Please print only the top portion of the entries below, ending with the line that contains "C.maxRatSubHodgeInFilt 3 1", exactly as written.

Start of Block

/-- **GROTHENDIECK'S `GHC` FOR `C × S` IN EVERY BIDEGREE ⟺ ITS TRANSCENDENTAL PIECE `H¹(C) ⊗ T(S)_ℂ`**: for a smooth
projective curve `C` and a surface `S` with `H¹(S) = H³(S) = 0`, `GHC(C × S, i, r)` holds for all `(i, r)` iff the part
of `max(C × S, 3, 1)` inside `H¹(C) ⊠ T(S)_ℂ` is supported on a divisor (the window of the threefold `C × S` is
`(3, 1)`, `generalHodgePropertyFor_of_dim_three`; its Künneth pieces other than `H¹(C) ⊗ H²(S)` vanish, and the
Néron–Severi part of that piece is settled by the trivial `GHC(C, 1, 0)`). [cite: GrothendieckTopology1969, pp. 300–301]
[cite: Huybrechts2016K3, Ch. 3 §3.2–§3.3] [cite: Hartshorne1977, V Thm. 1.9 and V Rem. 1.9.1] -/
theorem forall_generalHodgePropertyFor_curve_tensor_surface_iff_transcendental {C₀ S : Motives.SchemeOver ℂ}
    (hC : IsSmoothProjective 1 C₀) (hS : IsSmoothProjective 2 S) [Subsingleton (complexBetti S 1)]
    [Subsingleton (complexBetti S 3)] (C : HodgeModel (1 + 2) (C₀ ⊗ S)) :
    (∀ i r : ℕ, GeneralHodgePropertyFor 3 (C₀ ⊗ S) i r) ↔
      C.maxRatSubHodgeInFilt 3 1 ⊓ Submodule.map₂
        ((cupProduct (show 1 + 2 * 1 = 3 by omega)).compl₁₂ (complexBetti.map (fst C₀ S) 1).hom
          (complexBetti.map (snd C₀ S) (2 * 1)).hom) ⊤
        (LinearMap.BilinForm.orthogonal
          (cupPairing (complexOrientationFamily hS) (show 2 * 1 + 2 * 1 = 2 * 2 by omega)) (algebraicClasses S 1)) ≤
      supportedClasses (C₀ ⊗ S) 3 1 := by
  classical
  have hCS : IsSmoothProjective 3 (C₀ ⊗ S) := hC.tensor_holds hS
  refine ⟨fun h ↦ inf_le_left.trans ((generalHodgePropertyFor_iff_of_hodgeModel C hCS 3 1).1 (h 3 1)), fun hT i r ↦ ?_⟩
  by_cases hw : i ≠ 3 ∨ r ≠ 1
  · exact generalHodgePropertyFor_of_dim_three hCS hw
  · obtain ⟨rfl, rfl⟩ : i = 3 ∧ r = 1 := by
      constructor <;> by_contra h' <;> simp_all
    rw [generalHodgePropertyFor_tensor_iff_forall_inf_kunnethPiece_le' hC hS C 3 1]
    intro i j hk
    rcases (show j = 0 ∨ j = 1 ∨ j = 2 ∨ j = 3 by omega) with rfl | rfl | rfl | rfl
    · obtain rfl : i = 3 := by omega
      haveI := subsingleton_complexBetti hC (show 2 * 1 < 3 by omega)
      rw [kunnethPiece_eq_bot_of_subsingleton_left hk, inf_bot_eq]
      exact bot_le
    · rw [kunnethPiece_eq_bot_of_subsingleton hk, inf_bot_eq]
      exact bot_le
    · obtain rfl : i = 1 := by omega
      exact maxRatSubHodgeInFilt_inf_kunnethPiece_le_supportedClasses_of_transcendental hC hS C hk
        (fun _ ↦ generalHodgePropertyFor_of_dim_le_two (by omega) hC 1 (1 - 1)) hT
    · rw [kunnethPiece_eq_bot_of_subsingleton hk, inf_bot_eq]
      exact bot_le

end Literature.AlgebraicGeometry.HodgeTheory

end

End of Block

### Result for this exercise:
/-- **GROTHENDIECK'S `GHC` FOR `C × S` IN EVERY BIDEGREE ⟺ ITS TRANSCENDENTAL PIECE `H¹(C) ⊗ T(S)_ℂ`**: for a smooth
projective curve `C` and a surface `S` with `H¹(S) = H³(S) = 0`, `GHC(C × S, i, r)` holds for all `(i, r)` iff the part
of `max(C × S, 3, 1)` inside `H¹(C) ⊠ T(S)_ℂ` is supported on a divisor (the window of the threefold `C × S` is
`(3, 1)`, `generalHodgePropertyFor_of_dim_three`; its Künneth pieces other than `H¹(C) ⊗ H²(S)` vanish, and the
Néron–Severi part of that piece is settled by the trivial `GHC(C, 1, 0)`). [cite: GrothendieckTopology1969, pp. 300–301]
[cite: Huybrechts2016K3, Ch. 3 §3.2–§3.3] [cite: Hartshorne1977, V Thm. 1.9 and V Rem. 1.9.1] -/
theorem forall_generalHodgePropertyFor_curve_tensor_surface_iff_transcendental {C₀ S : Motives.SchemeOver ℂ}
    (hC : IsSmoothProjective 1 C₀) (hS : IsSmoothProjective 2 S) [Subsingleton (complexBetti S 1)]
    [Subsingleton (complexBetti S 3)] (C : HodgeModel (1 + 2) (C₀ ⊗ S)) :
    (∀ i r : ℕ, GeneralHodgePropertyFor 3 (C₀ ⊗ S) i r) ↔
      C.maxRatSubHodgeInFilt 3 1 ⊓ Submodule.map₂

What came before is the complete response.